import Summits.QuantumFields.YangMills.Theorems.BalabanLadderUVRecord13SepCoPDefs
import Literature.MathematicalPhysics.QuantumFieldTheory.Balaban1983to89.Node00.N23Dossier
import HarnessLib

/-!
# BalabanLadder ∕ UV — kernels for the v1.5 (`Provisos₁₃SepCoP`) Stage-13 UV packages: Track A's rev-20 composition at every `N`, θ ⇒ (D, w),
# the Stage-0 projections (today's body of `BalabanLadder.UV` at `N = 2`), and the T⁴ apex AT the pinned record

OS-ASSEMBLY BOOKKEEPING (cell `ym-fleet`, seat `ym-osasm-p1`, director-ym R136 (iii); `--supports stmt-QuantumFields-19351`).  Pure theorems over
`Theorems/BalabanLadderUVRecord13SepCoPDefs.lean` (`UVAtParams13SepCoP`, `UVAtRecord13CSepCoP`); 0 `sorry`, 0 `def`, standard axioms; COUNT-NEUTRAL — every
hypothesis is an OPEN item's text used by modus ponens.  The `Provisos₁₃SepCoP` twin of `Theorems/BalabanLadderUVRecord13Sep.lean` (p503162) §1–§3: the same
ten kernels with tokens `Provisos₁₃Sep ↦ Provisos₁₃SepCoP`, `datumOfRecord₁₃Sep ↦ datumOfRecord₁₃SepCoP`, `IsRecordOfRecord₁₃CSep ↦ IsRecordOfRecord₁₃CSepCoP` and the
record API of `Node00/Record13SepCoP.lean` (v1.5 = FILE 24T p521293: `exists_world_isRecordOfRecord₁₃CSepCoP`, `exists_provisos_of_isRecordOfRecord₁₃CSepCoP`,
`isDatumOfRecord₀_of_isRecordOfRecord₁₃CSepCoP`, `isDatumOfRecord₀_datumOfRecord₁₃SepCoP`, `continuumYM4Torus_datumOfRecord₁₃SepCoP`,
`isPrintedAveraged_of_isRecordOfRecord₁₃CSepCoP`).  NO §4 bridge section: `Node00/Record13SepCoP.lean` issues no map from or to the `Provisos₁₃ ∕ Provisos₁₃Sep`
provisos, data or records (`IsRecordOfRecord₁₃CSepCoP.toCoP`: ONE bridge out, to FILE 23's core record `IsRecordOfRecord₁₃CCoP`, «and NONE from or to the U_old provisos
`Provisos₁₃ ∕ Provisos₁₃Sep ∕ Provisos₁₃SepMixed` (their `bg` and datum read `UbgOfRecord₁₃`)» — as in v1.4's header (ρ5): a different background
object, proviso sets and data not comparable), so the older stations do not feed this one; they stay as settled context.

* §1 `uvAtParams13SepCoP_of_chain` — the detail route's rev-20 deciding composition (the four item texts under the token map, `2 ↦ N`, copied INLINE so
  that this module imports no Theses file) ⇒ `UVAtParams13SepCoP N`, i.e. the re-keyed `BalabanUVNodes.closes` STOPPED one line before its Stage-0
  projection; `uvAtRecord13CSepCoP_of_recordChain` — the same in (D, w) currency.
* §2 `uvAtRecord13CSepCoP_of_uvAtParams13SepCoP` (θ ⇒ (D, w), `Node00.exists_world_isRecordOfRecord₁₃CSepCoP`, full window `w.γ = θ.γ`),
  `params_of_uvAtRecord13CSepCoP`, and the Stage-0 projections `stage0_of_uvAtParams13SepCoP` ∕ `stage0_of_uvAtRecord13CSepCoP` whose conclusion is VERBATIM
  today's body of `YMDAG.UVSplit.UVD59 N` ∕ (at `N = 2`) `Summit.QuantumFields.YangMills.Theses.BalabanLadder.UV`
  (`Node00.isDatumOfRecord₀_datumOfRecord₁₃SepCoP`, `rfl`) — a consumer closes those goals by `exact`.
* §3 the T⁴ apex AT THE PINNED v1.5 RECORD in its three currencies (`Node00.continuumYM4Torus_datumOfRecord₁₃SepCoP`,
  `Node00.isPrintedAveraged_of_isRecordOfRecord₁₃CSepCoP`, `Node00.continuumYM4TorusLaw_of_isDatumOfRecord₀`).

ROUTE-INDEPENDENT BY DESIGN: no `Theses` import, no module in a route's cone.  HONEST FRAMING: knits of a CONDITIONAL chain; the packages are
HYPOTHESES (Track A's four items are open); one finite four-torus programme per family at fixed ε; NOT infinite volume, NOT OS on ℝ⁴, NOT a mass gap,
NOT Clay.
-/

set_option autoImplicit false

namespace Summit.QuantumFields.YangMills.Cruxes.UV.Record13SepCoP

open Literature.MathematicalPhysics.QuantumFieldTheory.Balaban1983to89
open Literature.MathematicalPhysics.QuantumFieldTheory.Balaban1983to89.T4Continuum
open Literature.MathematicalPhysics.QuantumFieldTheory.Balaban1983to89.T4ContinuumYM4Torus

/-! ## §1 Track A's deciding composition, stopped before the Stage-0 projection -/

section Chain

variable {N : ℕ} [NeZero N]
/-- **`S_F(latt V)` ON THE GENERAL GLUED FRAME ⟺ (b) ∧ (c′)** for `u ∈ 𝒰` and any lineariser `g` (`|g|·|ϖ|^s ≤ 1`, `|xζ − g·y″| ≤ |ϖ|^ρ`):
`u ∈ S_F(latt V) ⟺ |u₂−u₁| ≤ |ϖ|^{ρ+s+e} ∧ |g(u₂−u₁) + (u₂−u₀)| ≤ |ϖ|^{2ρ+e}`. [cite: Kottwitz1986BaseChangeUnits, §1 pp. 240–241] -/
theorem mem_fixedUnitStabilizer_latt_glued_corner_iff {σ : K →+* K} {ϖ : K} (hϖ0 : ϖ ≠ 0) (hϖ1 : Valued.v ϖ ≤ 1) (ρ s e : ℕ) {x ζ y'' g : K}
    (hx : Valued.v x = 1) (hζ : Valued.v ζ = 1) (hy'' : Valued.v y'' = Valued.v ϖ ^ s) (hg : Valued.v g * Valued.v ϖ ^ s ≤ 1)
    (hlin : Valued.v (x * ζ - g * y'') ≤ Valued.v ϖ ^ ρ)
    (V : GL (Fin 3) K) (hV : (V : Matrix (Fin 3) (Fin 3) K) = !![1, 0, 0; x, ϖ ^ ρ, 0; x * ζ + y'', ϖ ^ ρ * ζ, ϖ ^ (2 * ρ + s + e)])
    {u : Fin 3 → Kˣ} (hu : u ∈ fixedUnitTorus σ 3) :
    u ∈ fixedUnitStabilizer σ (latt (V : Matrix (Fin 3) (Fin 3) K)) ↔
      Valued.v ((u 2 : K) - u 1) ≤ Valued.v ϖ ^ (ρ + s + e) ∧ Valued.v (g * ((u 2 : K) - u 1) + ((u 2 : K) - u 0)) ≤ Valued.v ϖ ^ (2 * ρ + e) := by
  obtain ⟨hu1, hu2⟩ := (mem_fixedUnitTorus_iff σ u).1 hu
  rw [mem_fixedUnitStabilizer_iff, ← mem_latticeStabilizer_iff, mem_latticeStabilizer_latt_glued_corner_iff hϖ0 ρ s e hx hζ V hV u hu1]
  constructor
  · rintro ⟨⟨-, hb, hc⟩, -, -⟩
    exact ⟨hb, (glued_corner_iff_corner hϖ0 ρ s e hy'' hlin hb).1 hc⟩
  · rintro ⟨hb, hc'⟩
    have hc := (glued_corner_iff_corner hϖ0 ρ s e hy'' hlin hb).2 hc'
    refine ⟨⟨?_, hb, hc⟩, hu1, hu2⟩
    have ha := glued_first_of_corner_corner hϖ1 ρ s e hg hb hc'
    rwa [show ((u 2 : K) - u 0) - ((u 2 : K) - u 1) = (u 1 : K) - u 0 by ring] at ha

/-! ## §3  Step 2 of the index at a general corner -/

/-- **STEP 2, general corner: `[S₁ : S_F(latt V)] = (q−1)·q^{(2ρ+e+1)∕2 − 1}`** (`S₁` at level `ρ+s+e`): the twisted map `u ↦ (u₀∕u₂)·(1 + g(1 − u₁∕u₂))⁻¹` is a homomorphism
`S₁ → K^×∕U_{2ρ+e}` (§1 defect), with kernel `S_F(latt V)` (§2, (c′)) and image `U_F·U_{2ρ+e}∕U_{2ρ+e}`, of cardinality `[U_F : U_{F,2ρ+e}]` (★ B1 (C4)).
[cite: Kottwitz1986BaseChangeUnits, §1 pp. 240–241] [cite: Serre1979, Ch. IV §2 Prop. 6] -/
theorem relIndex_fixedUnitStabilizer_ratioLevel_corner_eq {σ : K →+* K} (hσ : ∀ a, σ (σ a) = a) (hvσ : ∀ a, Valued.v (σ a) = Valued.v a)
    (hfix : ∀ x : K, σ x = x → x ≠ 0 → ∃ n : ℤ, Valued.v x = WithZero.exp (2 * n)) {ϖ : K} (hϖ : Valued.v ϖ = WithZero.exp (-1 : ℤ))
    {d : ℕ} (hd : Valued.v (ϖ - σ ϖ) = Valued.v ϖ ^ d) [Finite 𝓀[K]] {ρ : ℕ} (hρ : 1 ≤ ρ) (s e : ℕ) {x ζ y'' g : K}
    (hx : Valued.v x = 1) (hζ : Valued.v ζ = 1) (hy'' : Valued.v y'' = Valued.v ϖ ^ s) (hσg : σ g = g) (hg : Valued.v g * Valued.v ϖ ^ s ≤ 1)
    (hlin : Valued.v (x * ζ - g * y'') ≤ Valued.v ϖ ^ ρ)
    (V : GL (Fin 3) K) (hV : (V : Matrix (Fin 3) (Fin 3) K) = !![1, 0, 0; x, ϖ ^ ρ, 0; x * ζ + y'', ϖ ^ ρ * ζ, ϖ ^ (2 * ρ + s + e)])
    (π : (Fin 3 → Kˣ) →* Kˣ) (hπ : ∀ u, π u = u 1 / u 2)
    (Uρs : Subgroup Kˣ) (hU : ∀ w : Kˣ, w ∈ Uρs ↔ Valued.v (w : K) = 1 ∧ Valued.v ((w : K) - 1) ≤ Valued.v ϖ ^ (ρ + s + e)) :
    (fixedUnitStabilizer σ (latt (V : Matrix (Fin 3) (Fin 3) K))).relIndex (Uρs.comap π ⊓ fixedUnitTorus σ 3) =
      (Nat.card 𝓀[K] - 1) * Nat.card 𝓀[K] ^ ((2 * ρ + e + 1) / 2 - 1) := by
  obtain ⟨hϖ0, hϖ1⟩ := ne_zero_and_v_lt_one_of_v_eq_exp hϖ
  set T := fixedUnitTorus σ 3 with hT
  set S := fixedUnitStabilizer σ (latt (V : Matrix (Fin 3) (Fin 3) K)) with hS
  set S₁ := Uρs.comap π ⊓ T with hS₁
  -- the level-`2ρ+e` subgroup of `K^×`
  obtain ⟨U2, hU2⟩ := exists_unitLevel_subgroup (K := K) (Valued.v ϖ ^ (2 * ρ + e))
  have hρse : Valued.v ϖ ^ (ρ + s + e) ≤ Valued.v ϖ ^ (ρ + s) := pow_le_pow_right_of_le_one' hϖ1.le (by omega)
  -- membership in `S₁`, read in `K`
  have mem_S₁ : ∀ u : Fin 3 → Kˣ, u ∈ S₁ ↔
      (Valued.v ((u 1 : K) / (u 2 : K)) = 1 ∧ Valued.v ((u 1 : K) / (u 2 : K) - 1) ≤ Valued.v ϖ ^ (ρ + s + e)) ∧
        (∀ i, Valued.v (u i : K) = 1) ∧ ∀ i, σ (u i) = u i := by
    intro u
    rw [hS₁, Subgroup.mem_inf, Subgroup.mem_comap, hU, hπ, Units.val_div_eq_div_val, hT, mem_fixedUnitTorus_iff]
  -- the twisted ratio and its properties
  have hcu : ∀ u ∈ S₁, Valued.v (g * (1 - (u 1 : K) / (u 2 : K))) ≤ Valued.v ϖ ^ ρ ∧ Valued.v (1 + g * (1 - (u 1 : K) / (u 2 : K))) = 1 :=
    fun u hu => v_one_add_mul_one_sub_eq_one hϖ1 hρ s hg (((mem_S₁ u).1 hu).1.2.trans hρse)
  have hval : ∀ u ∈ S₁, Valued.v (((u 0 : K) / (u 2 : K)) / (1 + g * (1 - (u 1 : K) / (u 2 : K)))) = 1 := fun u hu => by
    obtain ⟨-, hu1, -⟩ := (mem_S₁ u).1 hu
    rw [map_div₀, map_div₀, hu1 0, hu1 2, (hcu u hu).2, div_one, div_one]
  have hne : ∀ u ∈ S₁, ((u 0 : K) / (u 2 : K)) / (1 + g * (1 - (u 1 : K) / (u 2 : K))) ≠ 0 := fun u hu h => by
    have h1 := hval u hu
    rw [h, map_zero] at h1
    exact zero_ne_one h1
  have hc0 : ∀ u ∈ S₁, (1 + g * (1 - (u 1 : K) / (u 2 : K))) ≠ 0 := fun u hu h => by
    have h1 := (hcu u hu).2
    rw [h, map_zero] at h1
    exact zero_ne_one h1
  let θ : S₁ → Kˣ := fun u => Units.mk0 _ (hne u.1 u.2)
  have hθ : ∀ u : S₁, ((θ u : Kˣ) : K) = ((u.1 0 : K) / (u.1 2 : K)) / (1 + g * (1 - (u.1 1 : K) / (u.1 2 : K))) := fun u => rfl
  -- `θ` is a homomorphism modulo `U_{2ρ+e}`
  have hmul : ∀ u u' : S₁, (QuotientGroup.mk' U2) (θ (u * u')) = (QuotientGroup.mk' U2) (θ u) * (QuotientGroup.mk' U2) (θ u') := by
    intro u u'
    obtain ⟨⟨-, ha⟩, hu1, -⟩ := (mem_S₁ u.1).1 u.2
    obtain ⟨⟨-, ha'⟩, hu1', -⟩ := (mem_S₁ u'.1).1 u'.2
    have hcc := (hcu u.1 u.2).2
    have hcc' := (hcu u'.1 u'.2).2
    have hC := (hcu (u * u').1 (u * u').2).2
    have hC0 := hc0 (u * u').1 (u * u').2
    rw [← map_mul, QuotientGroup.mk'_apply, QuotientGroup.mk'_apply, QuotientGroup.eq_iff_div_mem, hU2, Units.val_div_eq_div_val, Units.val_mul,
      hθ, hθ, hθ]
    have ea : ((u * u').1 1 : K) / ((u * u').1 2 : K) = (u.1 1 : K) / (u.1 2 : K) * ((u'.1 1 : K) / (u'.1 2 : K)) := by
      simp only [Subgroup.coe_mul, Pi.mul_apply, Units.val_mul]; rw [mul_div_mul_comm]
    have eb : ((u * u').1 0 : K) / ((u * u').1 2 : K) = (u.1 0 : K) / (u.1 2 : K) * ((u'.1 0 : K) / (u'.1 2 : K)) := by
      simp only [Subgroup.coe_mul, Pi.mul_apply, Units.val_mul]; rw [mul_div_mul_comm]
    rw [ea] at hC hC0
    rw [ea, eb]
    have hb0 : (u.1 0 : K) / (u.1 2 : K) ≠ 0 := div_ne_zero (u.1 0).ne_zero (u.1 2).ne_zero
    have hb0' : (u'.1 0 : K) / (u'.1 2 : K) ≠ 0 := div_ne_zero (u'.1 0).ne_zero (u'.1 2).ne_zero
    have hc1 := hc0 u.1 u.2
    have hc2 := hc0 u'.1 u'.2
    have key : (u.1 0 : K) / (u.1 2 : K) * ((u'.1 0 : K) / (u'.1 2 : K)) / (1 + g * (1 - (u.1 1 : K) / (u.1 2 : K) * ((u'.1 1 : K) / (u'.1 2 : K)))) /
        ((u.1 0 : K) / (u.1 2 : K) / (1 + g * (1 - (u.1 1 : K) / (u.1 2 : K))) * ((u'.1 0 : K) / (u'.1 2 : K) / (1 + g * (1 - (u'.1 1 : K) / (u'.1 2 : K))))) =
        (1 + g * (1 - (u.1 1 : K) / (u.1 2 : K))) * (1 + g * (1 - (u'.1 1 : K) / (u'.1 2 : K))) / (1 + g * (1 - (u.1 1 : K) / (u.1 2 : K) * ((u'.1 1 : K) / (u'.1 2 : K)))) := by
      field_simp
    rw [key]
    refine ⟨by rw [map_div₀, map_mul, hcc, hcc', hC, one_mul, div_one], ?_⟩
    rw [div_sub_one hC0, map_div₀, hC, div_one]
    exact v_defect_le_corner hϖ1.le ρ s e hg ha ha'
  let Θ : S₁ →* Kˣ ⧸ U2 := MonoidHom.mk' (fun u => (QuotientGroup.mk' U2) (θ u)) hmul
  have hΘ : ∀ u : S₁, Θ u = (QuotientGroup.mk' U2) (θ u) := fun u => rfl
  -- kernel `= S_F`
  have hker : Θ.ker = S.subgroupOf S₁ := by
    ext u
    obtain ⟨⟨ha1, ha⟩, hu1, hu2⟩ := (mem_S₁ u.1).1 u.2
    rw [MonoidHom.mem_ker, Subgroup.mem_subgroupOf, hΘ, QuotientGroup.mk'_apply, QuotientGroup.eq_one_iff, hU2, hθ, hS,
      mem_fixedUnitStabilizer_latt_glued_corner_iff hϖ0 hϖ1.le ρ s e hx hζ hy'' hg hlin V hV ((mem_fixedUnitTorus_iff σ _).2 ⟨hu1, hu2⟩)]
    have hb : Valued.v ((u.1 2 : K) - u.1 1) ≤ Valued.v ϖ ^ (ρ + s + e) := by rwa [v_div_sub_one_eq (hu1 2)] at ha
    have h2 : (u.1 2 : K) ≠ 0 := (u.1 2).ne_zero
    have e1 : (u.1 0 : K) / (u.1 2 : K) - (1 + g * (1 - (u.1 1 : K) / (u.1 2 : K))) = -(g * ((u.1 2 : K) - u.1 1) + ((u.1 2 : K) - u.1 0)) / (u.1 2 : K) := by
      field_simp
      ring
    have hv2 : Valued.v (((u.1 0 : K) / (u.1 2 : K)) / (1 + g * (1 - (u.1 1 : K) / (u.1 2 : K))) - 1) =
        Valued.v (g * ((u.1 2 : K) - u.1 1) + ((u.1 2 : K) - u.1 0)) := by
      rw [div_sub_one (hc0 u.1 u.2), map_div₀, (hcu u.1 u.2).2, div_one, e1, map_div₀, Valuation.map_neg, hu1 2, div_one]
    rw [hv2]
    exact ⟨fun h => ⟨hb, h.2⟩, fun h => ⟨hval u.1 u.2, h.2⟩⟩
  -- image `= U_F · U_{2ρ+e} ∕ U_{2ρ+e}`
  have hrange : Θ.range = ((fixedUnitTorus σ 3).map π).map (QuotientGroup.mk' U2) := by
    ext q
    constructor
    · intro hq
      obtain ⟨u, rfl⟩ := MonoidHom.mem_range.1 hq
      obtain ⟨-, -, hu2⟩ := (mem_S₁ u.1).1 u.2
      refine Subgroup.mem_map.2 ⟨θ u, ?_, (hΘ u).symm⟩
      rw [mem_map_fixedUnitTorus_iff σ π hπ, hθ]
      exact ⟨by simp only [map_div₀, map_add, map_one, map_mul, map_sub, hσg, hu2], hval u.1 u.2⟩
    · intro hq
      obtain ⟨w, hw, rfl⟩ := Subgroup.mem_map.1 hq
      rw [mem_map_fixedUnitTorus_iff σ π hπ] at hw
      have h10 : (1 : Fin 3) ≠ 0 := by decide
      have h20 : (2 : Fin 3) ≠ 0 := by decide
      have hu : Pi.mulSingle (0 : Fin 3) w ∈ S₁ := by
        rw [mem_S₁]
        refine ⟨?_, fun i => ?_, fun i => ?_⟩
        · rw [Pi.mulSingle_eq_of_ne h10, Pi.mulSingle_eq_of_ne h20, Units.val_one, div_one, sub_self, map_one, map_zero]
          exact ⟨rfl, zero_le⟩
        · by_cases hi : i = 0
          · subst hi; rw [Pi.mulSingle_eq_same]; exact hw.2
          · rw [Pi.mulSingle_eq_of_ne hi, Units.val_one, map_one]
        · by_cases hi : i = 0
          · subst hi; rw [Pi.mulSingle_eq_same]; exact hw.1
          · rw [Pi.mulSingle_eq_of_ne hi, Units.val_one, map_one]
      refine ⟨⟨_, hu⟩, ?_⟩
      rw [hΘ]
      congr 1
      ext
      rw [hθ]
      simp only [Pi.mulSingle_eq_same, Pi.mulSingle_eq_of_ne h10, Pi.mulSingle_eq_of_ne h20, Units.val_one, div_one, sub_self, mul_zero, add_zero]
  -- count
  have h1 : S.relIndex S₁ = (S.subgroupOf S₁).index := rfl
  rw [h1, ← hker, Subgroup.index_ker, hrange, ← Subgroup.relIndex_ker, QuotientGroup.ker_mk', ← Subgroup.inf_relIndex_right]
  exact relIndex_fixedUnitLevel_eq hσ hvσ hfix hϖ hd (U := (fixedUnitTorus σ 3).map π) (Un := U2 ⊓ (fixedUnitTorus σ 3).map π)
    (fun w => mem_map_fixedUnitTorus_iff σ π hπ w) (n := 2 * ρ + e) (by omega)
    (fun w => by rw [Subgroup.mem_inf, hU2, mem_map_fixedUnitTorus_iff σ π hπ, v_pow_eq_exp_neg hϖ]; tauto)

## [ASSIGNED TASK]
Look above for the line holding "OS-ASSEMBLY BOOKKEEPING (cell" and the line holding "hypothesis is an". Retype both, and every line between them, word for word and nothing else.

## [TASK RESPONSE]
OS-ASSEMBLY BOOKKEEPING (cell `ym-fleet`, seat `ym-osasm-p1`, director-ym R136 (iii); `--supports stmt-QuantumFields-19351`).  Pure theorems over
`Theorems/BalabanLadderUVRecord13SepCoPDefs.lean` (`UVAtParams13SepCoP`, `UVAtRecord13CSepCoP`); 0 `sorry`, 0 `def`, standard axioms; COUNT-NEUTRAL — every
hypothesis is an OPEN item's text used by modus ponens.  The `Provisos₁₃SepCoP` twin of `Theorems/BalabanLadderUVRecord13Sep.lean` (p503162) §1–§3: the same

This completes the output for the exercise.